Oh my gourd, I LOVE Fall!  Pumpkin kisses and harvest wishes.  I only have pies for you.  Let's give 'em pumpkin to talk about.  There are two times of year, Autumn and waiting for Autumn. Fall is my favorite color.

"As long as Autumn lasts, I shall not have hands, canvas and colours enough to paint the beautiful things I see."  Vincent Van Gogh.   We hearya Vince, oops.  Victor - that was sick, stop.  Eh, sorry. Nobody reads this crap anyways so it's fallen on deaf ears.  Oops again, sorry.

WHAT THE HELL HAPPENS IN FALL?

AC technicians and baseball players on really crappy teams plan, take, vacation. Housewives unite, drink wine, but only after they've helped (shoved?) their little ones out to hop on yellow busses.  School teachers, 'specially them new ones, follow the stern advice "Don't smile until Christmas."

Small towns, big towns, inbetween size towns, all the folks gather for Friday Night Lights. Queens and Kings are crowned, Orthopedic surgeons pad their bank accounts.

The Autumnal Equinox.  <The hell is that? Leaves get perty, then fall. Festivals. Bobbin' for apples. Most women, and, at least one fat, redheaded old man I know, would kill for a funnel-cake.

Goblins come out. We're forced to either smell their feet or give 'em sumpin good to eat.  Germans gather, get drunk. (How do you know that Victor SCHULTZE?)  I know nothing.

Harvest.  Where have all the produce pickers gone, long time passing.  Victor, that was political, you said you wouldn't do that any more. Sorry. Slipped. Fell out, I mean, Falled out. Birds get ready to fly South, turkeys ready to run for cover. WalMart puts Christmas crap out.

Ma and Pa use the heavier blankets, yet, still, snuggle up to borrow some'a that body heat.  Thus, lotta snotnoses pop out 9 months after Fall begins.  Were you aware, since 1997, Autumn has been one of the top 100 names for girls?  Me neither.  AI, Wiki both said it, gotta be true then. I never checked Snopes to see if it was FALLse.

We repeat the phrase, Spring Forward, Fall Backward.  Herkimer changes the battery.  Daylight Savings, bye bye.  Night falls quicker, seemingly longer.  Golfers bitch.  Us older drivers can't see the white lines on the way home from Cracker Barrel.  There's good and bad.

Raindrops keep fallin' on ma' head.......... Come, in outta the rain you idiot.

The past tense of 'fall' is fell.
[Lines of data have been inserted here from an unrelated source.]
import Mathlib
import HarnessLib
import Summits.Ventures.LatticeQCDFlow.Exactness.SU2WilsonFlowLOTranslation
import Summits.Ventures.LatticeQCDFlow.Exactness.U1FTHMCTranslationCovariance

/-!
# `U(1)` rung: the parity-masked LO Wilson-flow member is translation equivariant under mask-preserving translations, the exact force of a translation-invariant action is translation covariant, and the `U(1)` FT-HMC kernel through the LO member commutes with every even translation

HONEST FRAMING: exact (Metropolis-corrected) sampling algorithms for lattice gauge theory;
figures of merit are autocorrelation/cost numbers at stated couplings and volumes; no
continuum-physics claim.

Venture `LatticeQCDFlow` (cell pub-lqcd), topic `Exactness`; FANOUT row 14 (`eng-flowhmc`, `U(1)`
rung: links `GaugeConfig d L U(1)`, momenta `Edge d L → ℝ`, drift `V_e ← e^{icp_e} V_e`; member
`maps.u1_wilson_flow_lo`).  NEW WORK of the cell; nothing is cited as a fact; no number.  The abelian
twin of `SU2WilsonFlowLOTranslation` + `SU2ExactForceTranslationCovariance`, closing both items of
the NOT-CLAIMED list of GEN-10's `U1FTHMCTranslationCovariance`:

* **`u1WilsonFlowLOSubstep_translate`**, **`u1WilsonFlowLOJacobian_translate`**,
  **`u1WilsonFlowLO_member_translate`** — the masked `U(1)` Wilson-flow sub-step
  `V(x,μ) ↦ V(x,μ) e^{iεZ}` (formulas VERBATIM as in `exists_layers_u1WilsonFlowLO`) is translation
  equivariant, its booked density `∏_active (1 − εC)` translation invariant, for every translation
  `t` preserving the colouring (`χ (x + t) = χ x`); hence so is ANY schedule packaged as in
  `exists_layers_u1WilsonFlowLO` (composite equivariant, running log-det invariant);
* `circleDrift_translate_mul`, `u1ftAction_drift_translate`, `u1single_translate`,
  **`u1ExactForce_translate`** — the exact force `g_κ V (e) = κ · fderiv ℝ (p ↦ S̃(e^{icp}·V)) 0 (e_e)`
  of every translation-invariant `S̃` is translation covariant (chain rule through the coordinate
  permutation, a continuous linear equivalence; no differentiability hypothesis);
  **`u1_fthmc_exactForce_conjKernel_translate`** — the `U(1)` FT-HMC kernel with the exact-gradient
  force commutes with every translation (equivariant `F`, invariant measurable `J`, `S`, continuous
  `S̃`): no force hypothesis;
* **`u1_fthmc_wilsonFlowLO_translationCovariant`** — for a proper colouring, `2(d−1)|ε| < 1` and
  ANY schedule: the packaged LO member, and for every mask-preserving `t`, every translation-invariant
  measurable `S` and translation-covariant measurable force routine, `conjKernel K Θ_t = K`;
  **`u1_fthmc_wilsonFlowLO_exactForce_translationCovariant`** — the same with the exact-gradient
  force (continuity of `S̃` as the one remaining certificate).

NOT CLAIMED: translations permuting the colour classes; continuity of the `U(1)` member's `S̃`
(not typed on this rung); any number.
-/

noncomputable section

namespace Summit.Ventures.LatticeQCDFlow.Exactness

open Set MeasureTheory
open ProbabilityTheory ProbabilityTheory.Kernel
open Literature.MathematicalPhysics.QuantumFieldTheory
open scoped ENNReal

variable {d L : ℕ}

/-! ## The exact force under translations (`U(1)` rung) -/

section ExactForce

/-- `e^{icp} · (V·t) = ((e^{ic (p·(−t))}) · V)·t` — the drift seen from translated data. -/
theorem circleDrift_translate_mul (t : Site d L) (c : ℝ) (p : (Edge d L → ℝ)) (V : GaugeConfig d L Circle) :
    (fun i : Edge d L => Circle.exp (c * p i)) * (fun e : Edge d L => V (e.1 + t, e.2)) =
      (fun e : Edge d L => (((fun i : Edge d L => Circle.exp (c * (fun j : Edge d L => p (j.1 - t, j.2)) i)) * V : GaugeConfig d L Circle) (e.1 + t, e.2))) := by
  funext e
  simp only [Pi.mul_apply, add_sub_cancel_right, Prod.mk.eta]

/-- For a translation-invariant `S̃`, the action along the drift from `V·t` is the action along the
drift from `V` precomposed with the momentum re-indexing `p ↦ p·(−t)`. -/
theorem u1ftAction_drift_translate (t : Site d L) {St : GaugeConfig d L Circle → ℝ}
    (hSt : ∀ V : GaugeConfig d L Circle, St (fun e : Edge d L => V (e.1 + t, e.2)) = St V) (c : ℝ) (V : GaugeConfig d L Circle) :
    (fun p : (Edge d L → ℝ) => St ((fun i : Edge d L => Circle.exp (c * p i)) * (fun e : Edge d L => V (e.1 + t, e.2)))) =
      (fun p : (Edge d L → ℝ) => St ((fun i : Edge d L => Circle.exp (c * p i)) * V)) ∘ (fun p : (Edge d L → ℝ) => (fun j : Edge d L => p (j.1 - t, j.2))) := by
  funext p
  rw [Function.comp_apply, circleDrift_translate_mul t c p V]
  exact hSt _

/-- The momentum re-indexing sends the coordinate vector `e_q` to `e_(q + t)`. -/
theorem u1single_translate (t : Site d L) (q : Edge d L) :
    (fun j : Edge d L => (Pi.single q (1 : ℝ) : (Edge d L → ℝ)) (j.1 - t, j.2)) =
      (Pi.single (q.1 + t, q.2) (1 : ℝ) : (Edge d L → ℝ)) := by
  funext j
  by_cases h : j = (q.1 + t, q.2)
  · subst h
    simp only [add_sub_cancel_right, Prod.mk.eta, Pi.single_eq_same]
  · rw [Pi.single_eq_of_ne h, Pi.single_eq_of_ne]
    intro h'
    apply h
    obtain ⟨x, μ⟩ := j
    obtain ⟨y, ν⟩ := q
    simp only [Prod.mk.injEq] at h' ⊢
    obtain ⟨hx, hμ⟩ := h'
    exact ⟨by rw [← hx, sub_add_cancel], hμ⟩

variable [NeZero L]

/-- **The exact force of a translation-invariant action is translation covariant (`U(1)` rung)**:
`g_κ (V·t) = (g_κ V)·t` for `g_κ V (e) = κ · fderiv ℝ (p ↦ S̃(e^{icp} · V)) 0 (Pi.single e 1)`. -/
theorem u1ExactForce_translate (t : Site d L) {St : GaugeConfig d L Circle → ℝ}
    (hSt : ∀ V : GaugeConfig d L Circle, St (fun e : Edge d L => V (e.1 + t, e.2)) = St V) (c κ : ℝ) (V : GaugeConfig d L Circle) :
    (fun i : Edge d L => κ * fderiv ℝ (fun p : (Edge d L → ℝ) => St ((fun i : Edge d L => Circle.exp (c * p i)) * (fun e : Edge d L => V (e.1 + t, e.2)))) 0 (Pi.single i 1)) =
      (fun e : Edge d L => (fun i : Edge d L => κ * fderiv ℝ (fun p : (Edge d L → ℝ) => St ((fun i : Edge d L => Circle.exp (c * p i)) * V)) 0 (Pi.single i 1)) (e.1 + t, e.2)) := by
  let Le : (Edge d L → ℝ) ≃ₗ[ℝ] (Edge d L → ℝ) :=
    { toFun := fun p => (fun j : Edge d L => p (j.1 - t, j.2)),
      invFun := fun p => (fun j : Edge d L => p (j.1 + t, j.2)),
      map_add' := fun p p' => rfl,
      map_smul' := fun r p => rfl,
      left_inv := fun p => funext fun j => by simp only [add_sub_cancel_right, Prod.mk.eta],
      right_inv := fun p => funext fun j => by simp only [sub_add_cancel, Prod.mk.eta] }
  let Lc : (Edge d L → ℝ) ≃L[ℝ] (Edge d L → ℝ) := Le.toContinuousLinearEquiv
  have hLc : ∀ p : (Edge d L → ℝ), Lc p = (fun j : Edge d L => p (j.1 - t, j.2)) := fun p => rfl
  have hcomp : (fun p : (Edge d L → ℝ) => St ((fun i : Edge d L => Circle.exp (c * p i)) * (fun e : Edge d L => V (e.1 + t, e.2)))) =
      (fun p : (Edge d L → ℝ) => St ((fun i : Edge d L => Circle.exp (c * p i)) * V)) ∘ (⇑Lc) := by
    rw [u1ftAction_drift_translate t hSt c V]
    rfl
  funext q
  beta_reduce
  rw [hcomp, Lc.comp_right_fderiv, ContinuousLinearEquiv.map_zero, ContinuousLinearMap.comp_apply]
  change κ * fderiv ℝ (fun p : (Edge d L → ℝ) => St ((fun i : Edge d L => Circle.exp (c * p i)) * V)) 0 (Lc (Pi.single q 1)) = _
  rw [hLc, u1single_translate t q]
import Summits.Ventures.PackingBounds.ThreePointCert.CheckResidualZ

/-!
# Three-point certificate checker: Bachoc–Vallentin's full multiplier set (`sym2`)

Framing: lottery ticket; floor = certified bounds/negative ranges. Venture `PackingBounds`
(cell `pub-packcert`), three-point SDP family.

`ThreePointCert.Check` validates identity `(ii')` in the symmetric SOS form of Machado–de Oliveira
Filho (multipliers `1, s₁, s₂, s₃, s₄` with `S₃`-invariant sums of squares; the cell's mode `sym`).
Bachoc–Vallentin's original programme (J. AMS 21 (2008), (10) in the proof of Theorem 4.2) is
slightly stronger: the multiplier `g(u) = (u+1)(s-u)` carries a sum of squares `q₁(u,v,t)` that is
only invariant under `v ↔ t`, and the term entering `(ii')` is the coset sum
`g(u) q₁(u,v,t) + g(v) q₁(v,u,t) + g(t) q₁(t,v,u)` (the cell's mode `sym2` = "BV strength"; all the
Tammes certificates, the `s = 1/4, 1/5` certificates and `κ(9) ≤ 366` are of this kind).

This file adds exactly that right-hand side (`rhsII3S2`), its trie-free residual check `checkII3S2Z`
(same shape as `checkII3Z` of `CheckResidualZ`), and the corresponding soundness theorems
`FII3S2_of_checkZ` and `card_le_of_cert3S2Z` — copies of `FII3_of_checkZ` / `card_le_of_cert3Z`
in which only the nonnegativity of the right-hand side on the domain changes: each of the three
coset terms is `g(x) · E₁(…) ≥ 0` because `g ≥ 0` on `[-1, s]` and a validated Gram expansion is
nonnegative on the whole unit box (so also at permuted arguments). Everything else — the data format
`Cert3`/`CertPolys3`, the expansion-validity predicate `PolysOK3` (seven Gram blocks), `checkI3Z`,
`checkSide3`, `checkBound3` — is reused unchanged, so the existing emitters apply with a one-line
change of the final theorem.

## References
* C. Bachoc, F. Vallentin, New upper bounds for kissing numbers from semidefinite programming,
  J. Amer. Math. Soc. 21 (2008) 909–924, Theorem 4.2 and (10). [`BachocVallentin2007`]
* F. C. Machado, F. M. de Oliveira Filho, Exp. Math. 27 (2018), Lemma 3.1. [`MachadoDeOliveiraFilho2018`]
-/

noncomputable section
The present tense is fall, or falls.  The future tense is 'will fall'..... so, be sure and use three points of contact.  Yes, even you Vincent.  Are you listening to me?

Sorry. Kinda.

Kinda hungry.  Think I'll have a snack.  Ear of sweet corn in the microwave for three minutes sounds good. Then. Nap.  I hope no trouble FALLing a sleep.